● **What you should do**:
Print the listing exactly, but only as far as the line containing "### Shifts -/". The first line and that line are both included.

● **Material for this task**:
import Summits.Ventures.YMGap.RobustBall.ErgodicAverages
import Summits.Ventures.YMGap.RobustBall.ThermodynamicVariance
import HarnessLib

/-!
# Venture YMGap, track ROBUST-BALL — TOOLS FOR THE BOX-SUM CENTRAL LIMIT THEOREM (translation-invariant states on the
# `ℤ^d` link configurations; the complex/real covariance reduction)

HONEST FRAMING. WHAT THIS IS: a venture file (cell `pub-ymgap`, track Y2 ROBUST-BALL, seat ds-3, theorems only): small measure-
theoretic lemmas used by the object «C-CLT» (`BoxSumCLT.lean`), kept separate so that every import of that file is built:
* `configShift_add` — `θ_{y+z} = θ_y ∘ θ_z` on the link configurations; `identDistrib_comp_configShift` — under a translation-
  invariant `μ`, `g ∘ θ_v` and `g ∘ θ_w` are identically distributed; `integral_sq_comp_configShift` — `∫ (g∘θ_v)² dμ = ∫ g² dμ`;
* `integral_abs_le_sqrt_integral_sq` — `E|X| ≤ √(E[X²])` for bounded measurable `X` (the variance of `|X|` is nonnegative);
* `integral_ofReal_add_ofReal_mul_I` — `∫ (p + i r) = ∫p + i ∫r` for real integrable `p, r`;
* ★ `norm_integral_cexp_add_sub_le` — THE COMPLEX/REAL COVARIANCE REDUCTION:
  `‖E[e^{i(X+X')}] − E[e^{iX}]E[e^{iX'}]‖ ≤ |cov(cos X, cos X')| + |cov(sin X, sin X')| + |cov(cos X, sin X')| + |cov(sin X, cos X')|`
  (Mathlib's `cov[·,·;μ]`), which turns the dependence defect of the Bernstein-block criterion into covariances of bounded
  `1`-Lipschitz functions of block sums — the currency of the cell's clustering theorems;
* `abs_sub_integral_le`, `covariance_centred` — centring a bounded observable keeps it bounded (`|f − μf| ≤ 2M`) and does not
  change its autocovariances.
WHAT THIS IS NOT: no limit theorem here; nothing about the continuum or the Clay problem.
References: folklore (P. Billingsley, *Probability and Measure*, §27).
-/

noncomputable section

open MeasureTheory ProbabilityTheory Filter Topology Complex Finset
open Literature.Probability.LatticeModels hiding configShift configShift_apply
open Literature.MathematicalPhysics.QuantumLattice

namespace Summit.Ventures.YMGap.RobustBall

namespace BoxSumCLT

variable {d : ℕ} {G : Type*} [MeasurableSpace G]

/-! ### Shifts -/

/-- `θ_{y+z} U = θ_y (θ_z U)` for the link-configuration shifts `(θ_v U)(x, i) = U(x − v, i)`. [folklore] -/
theorem configShift_add (y z : Site d) (U : LGConfig d G) : configShift (y + z) U = configShift y (configShift z U) := by
  funext e
  simp only [configShift_apply]
  congr 1
  ext <;> simp [sub_add_eq_sub_sub]

/-- **Shifted copies of one observable are identically distributed** under a translation-invariant state. [folklore] -/
theorem identDistrib_comp_configShift {μ : Measure (LGConfig d G)} (hμ : IsZdTranslationInvariant μ) {E : Type*}
    [MeasurableSpace E] {g : LGConfig d G → E} (hg : Measurable g) (v w : Site d) :
    IdentDistrib (fun U => g (configShift v U)) (fun U => g (configShift w U)) μ μ := by
  refine ⟨(hg.comp (configShift v).measurable).aemeasurable, (hg.comp (configShift w).measurable).aemeasurable, ?_⟩
  change μ.map (g ∘ configShift v) = μ.map (g ∘ configShift w)
  rw [← Measure.map_map hg (configShift v).measurable, ← Measure.map_map hg (configShift w).measurable, hμ v, hμ w]

/-- `∫ (g∘θ_v)² dμ = ∫ g² dμ` for a translation-invariant `μ`. [folklore] -/
theorem integral_sq_comp_configShift {μ : Measure (LGConfig d G)} (hμ : IsZdTranslationInvariant μ) (g : LGConfig d G → ℝ)
    (v : Site d) : ∫ U, g (configShift v U) ^ 2 ∂μ = ∫ U, g U ^ 2 ∂μ :=
  ErgodicAverages.integral_comp_shift hμ (fun U => g U ^ 2) v
import Mathlib
import HarnessLib
import Summits.Ventures.LatticeQCDFlow.Scoring.BatchMeansConsistency
import Summits.Ventures.LatticeQCDFlow.Scoring.MarkovChainSLLN

/-!
# THE BATCH-MEANS ESTIMATE OF THE INTEGRATED AUTOCORRELATION TIME IS CONSISTENT:
# `τ̂_N = (ab · SE²_BM) / (2 v̂_N) → τ_int` in probability, from any start, for every Doeblin kernel

HONEST FRAMING: exact (Metropolis-corrected) sampling algorithms for lattice gauge theory;
figures of merit are autocorrelation/cost numbers at stated couplings and volumes; no
continuum-physics claim.

Venture `LatticeQCDFlow` (cell pub-lqcd), topic `Scoring`; FANOUT row 8 (`s0-cpn-nemc`, GEN-19).
NEW WORK of the cell, not a published result; no definition is introduced.  The cell's figure of
merit is `τ_int` per cost; a run reports it as `τ̂ = σ̂² / (2 v̂)` with `σ̂²` an estimate of the
Green–Kubo variance `σ²_f` and `v̂` the sample variance of the observable.  With `σ̂² = ab · SE²_BM` the
batch-means estimate (`Scoring/BatchMeansConsistency.lean`: `→ σ²_f` in probability from ANY start,
for every kernel `κ(x, ·) ≥ ε ν`, `0 < ε < 1`) and `v̂_N = (1/N) Σ_{t<N} f(X_t)² − ((1/N) Σ_{t<N} f(X_t))²`
(`→ Var_π f` almost surely from any start by GEN-18's `Scoring/MarkovChainSLLN.markovChain_slln`
applied to `f` and `f²`), the ratio converges in probability to
`σ²_f / (2 Var_π f) = τ_int(ρ_f) = 1/2 + Σ_{t≥1} ρ_f(t)` (`Scoring/CalibrationTruths.tauInt` with the TRUE
autocorrelation function `ρ_f = γ/γ₀`) whenever `Var_π f ≠ 0`.  The one general-measure-theory step
is a continuous-mapping lemma for convergence in measure of a RATIO with a nonzero constant
denominator limit, proved from Mathlib's subsequence characterisation
(`exists_seq_tendstoInMeasure_atTop_iff`).  Nothing is cited.

## Content

* `tendstoInMeasure_div_const_limits` — `X_n → x`, `Y_n → y ≠ 0` in measure (finite measure, real
  values, a.e.-strongly measurable) ⇒ `X_n / Y_n → x / y` in measure;
* `chain_sampleVariance_ae_tendsto` — `v̂_n → Var_π f = ∫ f̄² dπ` a.s. from any start;
* `two_mul_mul_tauInt_eq` — `2 γ₀ · tauInt (γ/γ₀) = γ₀ + 2 Σ' γ_{t+1}` (`γ₀ ≠ 0`);
* **`chain_batchMeans_tauInt_tendstoInMeasure`** — for `a_n, b_n → ∞`, `N_n = b_n a_n`, `Var_π f ≠ 0`:
  `TendstoInMeasure P_{μ₀} (fun n x => σ̂²_n(x) / (2 v̂_{N_n}(x))) atTop (fun _ => tauInt ρ_f)`.

NOT CLAIMED: a rate; the windowing rules of the Γ-method; unbounded observables.
-/

noncomputable section

namespace Summit.Ventures.LatticeQCDFlow.Scoring

open MeasureTheory ProbabilityTheory Filter Finset Preorder Literature.Probability.MarkovChains
open scoped ENNReal Topology

/-! ### Convergence in measure of a ratio -/

section Ratio

variable {α : Type*} [MeasurableSpace α] {μ : Measure α} [IsFiniteMeasure μ]

/-- **Continuous mapping for a ratio, in measure**: if `X_n → x` and `Y_n → y` in measure with
`y ≠ 0` (real-valued, a.e.-strongly measurable, finite measure) then `X_n / Y_n → x / y` in measure. -/
theorem tendstoInMeasure_div_const_limits {X Y : ℕ → α → ℝ} {x y : ℝ}
    (hXm : ∀ n, AEStronglyMeasurable (X n) μ) (hYm : ∀ n, AEStronglyMeasurable (Y n) μ)
    (hX : TendstoInMeasure μ X atTop (fun _ => x)) (hY : TendstoInMeasure μ Y atTop (fun _ => y))
    (hy : y ≠ 0) :
    TendstoInMeasure μ (fun n ω => X n ω / Y n ω) atTop (fun _ => x / y) := by
  have hm : ∀ n, AEStronglyMeasurable (fun ω => X n ω / Y n ω) μ := fun n =>
    ((hXm n).aemeasurable.div (hYm n).aemeasurable).aestronglyMeasurable
  refine (exists_seq_tendstoInMeasure_atTop_iff hm).2 fun ns hns => ?_
  -- a subsequence along which `X` converges a.e.
  obtain ⟨ns₁, hns₁, h1⟩ := (exists_seq_tendstoInMeasure_atTop_iff hXm).1 hX ns hns
  -- a further subsequence along which `Y` converges a.e.
  have hY' : TendstoInMeasure μ (fun n => Y (ns (ns₁ n))) atTop (fun _ => y) :=
    hY.comp ((hns.comp hns₁).tendsto_atTop)
  obtain ⟨ns₂, hns₂, h2⟩ := hY'.exists_seq_tendsto_ae
  refine ⟨ns₁ ∘ ns₂, hns₁.comp hns₂, ?_⟩
  filter_upwards [h1, h2] with ω hω1 hω2
  exact (hω1.comp hns₂.tendsto_atTop).div hω2 hy

end Ratio

/-! ### The sample variance and the batch-means `τ_int` -/

section TauInt

variable {Ω : Type*} [MeasurableSpace Ω]
  {κ : Kernel Ω Ω} [IsMarkovKernel κ] {ν : Measure Ω} [IsProbabilityMeasure ν] {ε : ℝ≥0∞}
  {π : Measure Ω} [IsProbabilityMeasure π]

/-- **The sample variance is strongly consistent from any start**:
`(1/n) Σ_{t<n} f(X_t)² − ((1/n) Σ_{t<n} f(X_t))² → ∫ f² dπ − (∫ f dπ)² = ∫ (f − π f)² dπ` a.s. -/
theorem chain_sampleVariance_ae_tendsto (hπ : Kernel.Invariant κ π)
    (hmin : ∀ x {B : Set Ω}, MeasurableSet B → ε * ν B ≤ κ x B) (hε0 : 0 < ε) (hε : ε < 1)
    {f : Ω → ℝ} (hf : Measurable f) {C : ℝ} (hC : ∀ x, |f x| ≤ C)
    (μ₀ : Measure Ω) [IsProbabilityMeasure μ₀] :
    ∀ᵐ y ∂(Kernel.trajMeasure (X := fun _ : ℕ => Ω) μ₀
        (fun n : ℕ => κ.comap (fun h : (i : ↥(Finset.Iic n)) → Ω => h ⟨n, Finset.mem_Iic.2 le_rfl⟩)
          (measurable_pi_apply _))),
      Tendsto (fun n : ℕ => (∑ t ∈ Finset.range n, f (y t) ^ 2) / n
        - ((∑ t ∈ Finset.range n, f (y t)) / n) ^ 2) atTop (𝓝 (∫ z, (f z - ∫ z', f z' ∂π) ^ 2 ∂π)) := by
  have hf2 : Measurable fun z => f z ^ 2 := hf.pow_const 2
  have hC0 : ∀ z, |f z ^ 2| ≤ C ^ 2 := fun z => by
    rw [abs_pow]; exact pow_le_pow_left₀ (abs_nonneg _) (hC z) 2
  have h1 := markovChain_slln (κ := κ) (ν := ν) hπ hmin hε0 hε hf hC μ₀
  have h2 := markovChain_slln (κ := κ) (ν := ν) hπ hmin hε0 hε hf2 hC0 μ₀
  -- the limit: `∫ f² − (∫ f)² = ∫ (f − ∫ f)²`
  have hvar' : ∫ z, (f z - ∫ z', f z' ∂π) ^ 2 ∂π = ∫ z, f z ^ 2 ∂π - (∫ z, f z ∂π) ^ 2 := by
    have hi1 : Integrable f π := integrable_of_bounded π hf hC
    have hi2 : Integrable (fun z => f z ^ 2) π := integrable_of_bounded π hf2 hC0
    have hpt : ∀ z, (f z - ∫ z', f z' ∂π) ^ 2
        = f z ^ 2 - (2 * ∫ z', f z' ∂π) * f z + (∫ z', f z' ∂π) ^ 2 := fun z => by ring
    have hi3 : Integrable (fun z => f z ^ 2 - (2 * ∫ z', f z' ∂π) * f z) π := hi2.sub (hi1.const_mul _)
    rw [integral_congr_ae (ae_of_all _ hpt), integral_add hi3 (integrable_const _),
      integral_sub hi2 (hi1.const_mul _), integral_const_mul, integral_const, probReal_univ, one_smul]
    ring
  rw [hvar']
  filter_upwards [h1, h2] with y hy1 hy2
  exact hy2.sub (hy1.pow 2)

omit [MeasurableSpace Ω] in
/-- `2 γ₀ · tauInt (γ/γ₀) = γ₀ + 2 Σ' γ_{t+1}` for `γ₀ ≠ 0` (Mathlib's `tsum` convention makes the
identity unconditional; it is used with a summable tail). -/
theorem two_mul_mul_tauInt_eq {γ : ℕ → ℝ} (h0 : γ 0 ≠ 0) :
    2 * γ 0 * tauInt (fun t => γ t / γ 0) = γ 0 + 2 * ∑' t, γ (t + 1) := by
  unfold tauInt
  have htsum : ∑' t, γ (t + 1) / γ 0 = (∑' t, γ (t + 1)) / γ 0 := by
    rw [tsum_div_const]
  rw [htsum]
  field_simp

/-- **THE BATCH-MEANS `τ_int` IS CONSISTENT, FROM ANY START.**  `π` invariant, `κ(x, ·) ≥ ε ν`
(`0 < ε < 1`), `|f| ≤ C` measurable with `Var_π f ≠ 0`; `a_n, b_n → ∞`, `N_n = b_n a_n`;
`σ̂²_n = a_n b_n · SE²_BM`, `v̂_n` the sample variance of `f(X_0), …, f(X_{N_n − 1})`.  Then
`σ̂²_n / (2 v̂_n) → tauInt(γ/γ₀) = 1/2 + Σ_{t≥1} γ_t/γ₀` in probability under `P_{μ₀}`, for EVERY initial
law `μ₀` (`γ_t = autocov κ π f̄ t`). -/
theorem chain_batchMeans_tauInt_tendstoInMeasure (hπ : Kernel.Invariant κ π)
    (hmin : ∀ x {B : Set Ω}, MeasurableSet B → ε * ν B ≤ κ x B) (hε0 : 0 < ε) (hε : ε < 1)
    {f : Ω → ℝ} (hf : Measurable f) {C : ℝ} (hC : ∀ x, |f x| ≤ C)
    (hvar : autocov κ π (fun y => f y - ∫ z, f z ∂π) 0 ≠ 0)
    (μ₀ : Measure Ω) [IsProbabilityMeasure μ₀] {a b : ℕ → ℕ} (ha : Tendsto a atTop atTop)
    (hb : Tendsto b atTop atTop) :
    TendstoInMeasure (Kernel.trajMeasure (X := fun _ : ℕ => Ω) μ₀
        (fun n : ℕ => κ.comap (fun h : (i : ↥(Finset.Iic n)) → Ω => h ⟨n, Finset.mem_Iic.2 le_rfl⟩)
          (measurable_pi_apply _)))
      (fun (n : ℕ) (x : ℕ → Ω) =>
        (((b n * a n : ℕ) : ℝ)
          * replicaSEsq (fun j (x : ℕ → Ω) => (∑ i ∈ Finset.range (b n), f (x (b n * j + i))) / (b n))
            (a n) x)
        / (2 * ((∑ t ∈ Finset.range (b n * a n), f (x t) ^ 2) / ((b n * a n : ℕ) : ℝ)
            - ((∑ t ∈ Finset.range (b n * a n), f (x t)) / ((b n * a n : ℕ) : ℝ)) ^ 2)))
      atTop (fun _ => tauInt (fun t => autocov κ π (fun y => f y - ∫ z, f z ∂π) t
        / autocov κ π (fun y => f y - ∫ z, f z ∂π) 0)) := by
  set P := Kernel.trajMeasure (X := fun _ : ℕ => Ω) μ₀
      (fun n : ℕ => κ.comap (fun h : (i : ↥(Finset.Iic n)) → Ω => h ⟨n, Finset.mem_Iic.2 le_rfl⟩)
        (measurable_pi_apply _)) with hP
  set γ : ℕ → ℝ := fun t => autocov κ π (fun y => f y - ∫ z, f z ∂π) t with hγ
  -- the target: `σ²_f / (2 γ₀) = tauInt (γ/γ₀)`
  have h2γ : 2 * γ 0 ≠ 0 := mul_ne_zero two_ne_zero hvar
  have hσ2 : (∫ y, (f y - ∫ z, f z ∂π) ^ 2 ∂π)
      + 2 * ∑' k, ∫ y, (f y - ∫ z, f z ∂π) * (kop κ)^[k + 1] (fun y => f y - ∫ z, f z ∂π) y ∂π
      = 2 * γ 0 * tauInt (fun t => γ t / γ 0) := by
    rw [two_mul_mul_tauInt_eq hvar, autocov_zero]
    rfl
  have htarget : tauInt (fun t => γ t / γ 0)
      = ((∫ y, (f y - ∫ z, f z ∂π) ^ 2 ∂π)
        + 2 * ∑' k, ∫ y, (f y - ∫ z, f z ∂π) * (kop κ)^[k + 1] (fun y => f y - ∫ z, f z ∂π) y ∂π)
        / (2 * γ 0) := by
    rw [hσ2, mul_div_cancel_left₀ _ h2γ]
  -- numerator: batch means → σ²_f in measure
  have hnum := chain_batchMeans_sigmaHat_tendstoInMeasure (κ := κ) (ν := ν) hπ hmin hε0 hε hf hC μ₀ ha hb
  rw [← hP] at hnum
  -- denominator: `2 v̂_{N_n} → 2 γ₀` a.s., hence in measure
  have hN : Tendsto (fun n => b n * a n) atTop atTop := hb.atTop_mul_atTop₀ ha
  have hγ0 : γ 0 = ∫ z, (f z - ∫ z', f z' ∂π) ^ 2 ∂π :=
    autocov_zero κ π (fun y => f y - ∫ z, f z ∂π)
  have hden_ae : ∀ᵐ x ∂P, Tendsto (fun n : ℕ =>
      2 * ((∑ t ∈ Finset.range (b n * a n), f (x t) ^ 2) / ((b n * a n : ℕ) : ℝ)
        - ((∑ t ∈ Finset.range (b n * a n), f (x t)) / ((b n * a n : ℕ) : ℝ)) ^ 2)) atTop
      (𝓝 (2 * γ 0)) := by
    have h := chain_sampleVariance_ae_tendsto (κ := κ) (ν := ν) hπ hmin hε0 hε hf hC μ₀
    rw [← hP] at h
    filter_upwards [h] with x hx
    rw [hγ0]
    exact (hx.comp hN).const_mul 2
  have hdm : ∀ n, Measurable fun x : ℕ → Ω =>
      2 * ((∑ t ∈ Finset.range (b n * a n), f (x t) ^ 2) / ((b n * a n : ℕ) : ℝ)
        - ((∑ t ∈ Finset.range (b n * a n), f (x t)) / ((b n * a n : ℕ) : ℝ)) ^ 2) := fun n =>
    measurable_const.mul (((Finset.measurable_sum _ fun t _ =>
      (hf.comp (measurable_pi_apply t)).pow_const 2).div_const _).sub
      (((Finset.measurable_sum _ fun t _ => hf.comp (measurable_pi_apply t)).div_const _).pow_const 2))
  have hden : TendstoInMeasure P (fun (n : ℕ) (x : ℕ → Ω) =>
      2 * ((∑ t ∈ Finset.range (b n * a n), f (x t) ^ 2) / ((b n * a n : ℕ) : ℝ)
        - ((∑ t ∈ Finset.range (b n * a n), f (x t)) / ((b n * a n : ℕ) : ℝ)) ^ 2)) atTop
      (fun _ => 2 * γ 0) :=
    tendstoInMeasure_of_tendsto_ae (fun n => (hdm n).aestronglyMeasurable) hden_ae
  have hratio := tendstoInMeasure_div_const_limits
    (fun n => (measurable_batchMeans_sigmaHat hf (a n) (b n)).aestronglyMeasurable)
    (fun n => (hdm n).aestronglyMeasurable) hnum hden h2γ
  rw [htarget]
  exact hratio

end TauInt

end Summit.Ventures.LatticeQCDFlow.Scoring

end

● **Output for this task**:
import Summits.Ventures.YMGap.RobustBall.ErgodicAverages
import Summits.Ventures.YMGap.RobustBall.ThermodynamicVariance
import HarnessLib

/-!
# Venture YMGap, track ROBUST-BALL — TOOLS FOR THE BOX-SUM CENTRAL LIMIT THEOREM (translation-invariant states on the
# `ℤ^d` link configurations; the complex/real covariance reduction)

HONEST FRAMING. WHAT THIS IS: a venture file (cell `pub-ymgap`, track Y2 ROBUST-BALL, seat ds-3, theorems only): small measure-
theoretic lemmas used by the object «C-CLT» (`BoxSumCLT.lean`), kept separate so that every import of that file is built:
* `configShift_add` — `θ_{y+z} = θ_y ∘ θ_z` on the link configurations; `identDistrib_comp_configShift` — under a translation-
  invariant `μ`, `g ∘ θ_v` and `g ∘ θ_w` are identically distributed; `integral_sq_comp_configShift` — `∫ (g∘θ_v)² dμ = ∫ g² dμ`;
* `integral_abs_le_sqrt_integral_sq` — `E|X| ≤ √(E[X²])` for bounded measurable `X` (the variance of `|X|` is nonnegative);
* `integral_ofReal_add_ofReal_mul_I` — `∫ (p + i r) = ∫p + i ∫r` for real integrable `p, r`;
* ★ `norm_integral_cexp_add_sub_le` — THE COMPLEX/REAL COVARIANCE REDUCTION:
  `‖E[e^{i(X+X')}] − E[e^{iX}]E[e^{iX'}]‖ ≤ |cov(cos X, cos X')| + |cov(sin X, sin X')| + |cov(cos X, sin X')| + |cov(sin X, cos X')|`
  (Mathlib's `cov[·,·;μ]`), which turns the dependence defect of the Bernstein-block criterion into covariances of bounded
  `1`-Lipschitz functions of block sums — the currency of the cell's clustering theorems;
* `abs_sub_integral_le`, `covariance_centred` — centring a bounded observable keeps it bounded (`|f − μf| ≤ 2M`) and does not
  change its autocovariances.
WHAT THIS IS NOT: no limit theorem here; nothing about the continuum or the Clay problem.
References: folklore (P. Billingsley, *Probability and Measure*, §27).
-/

noncomputable section

open MeasureTheory ProbabilityTheory Filter Topology Complex Finset
open Literature.Probability.LatticeModels hiding configShift configShift_apply
open Literature.MathematicalPhysics.QuantumLattice

namespace Summit.Ventures.YMGap.RobustBall

namespace BoxSumCLT

variable {d : ℕ} {G : Type*} [MeasurableSpace G]

/-! ### Shifts -/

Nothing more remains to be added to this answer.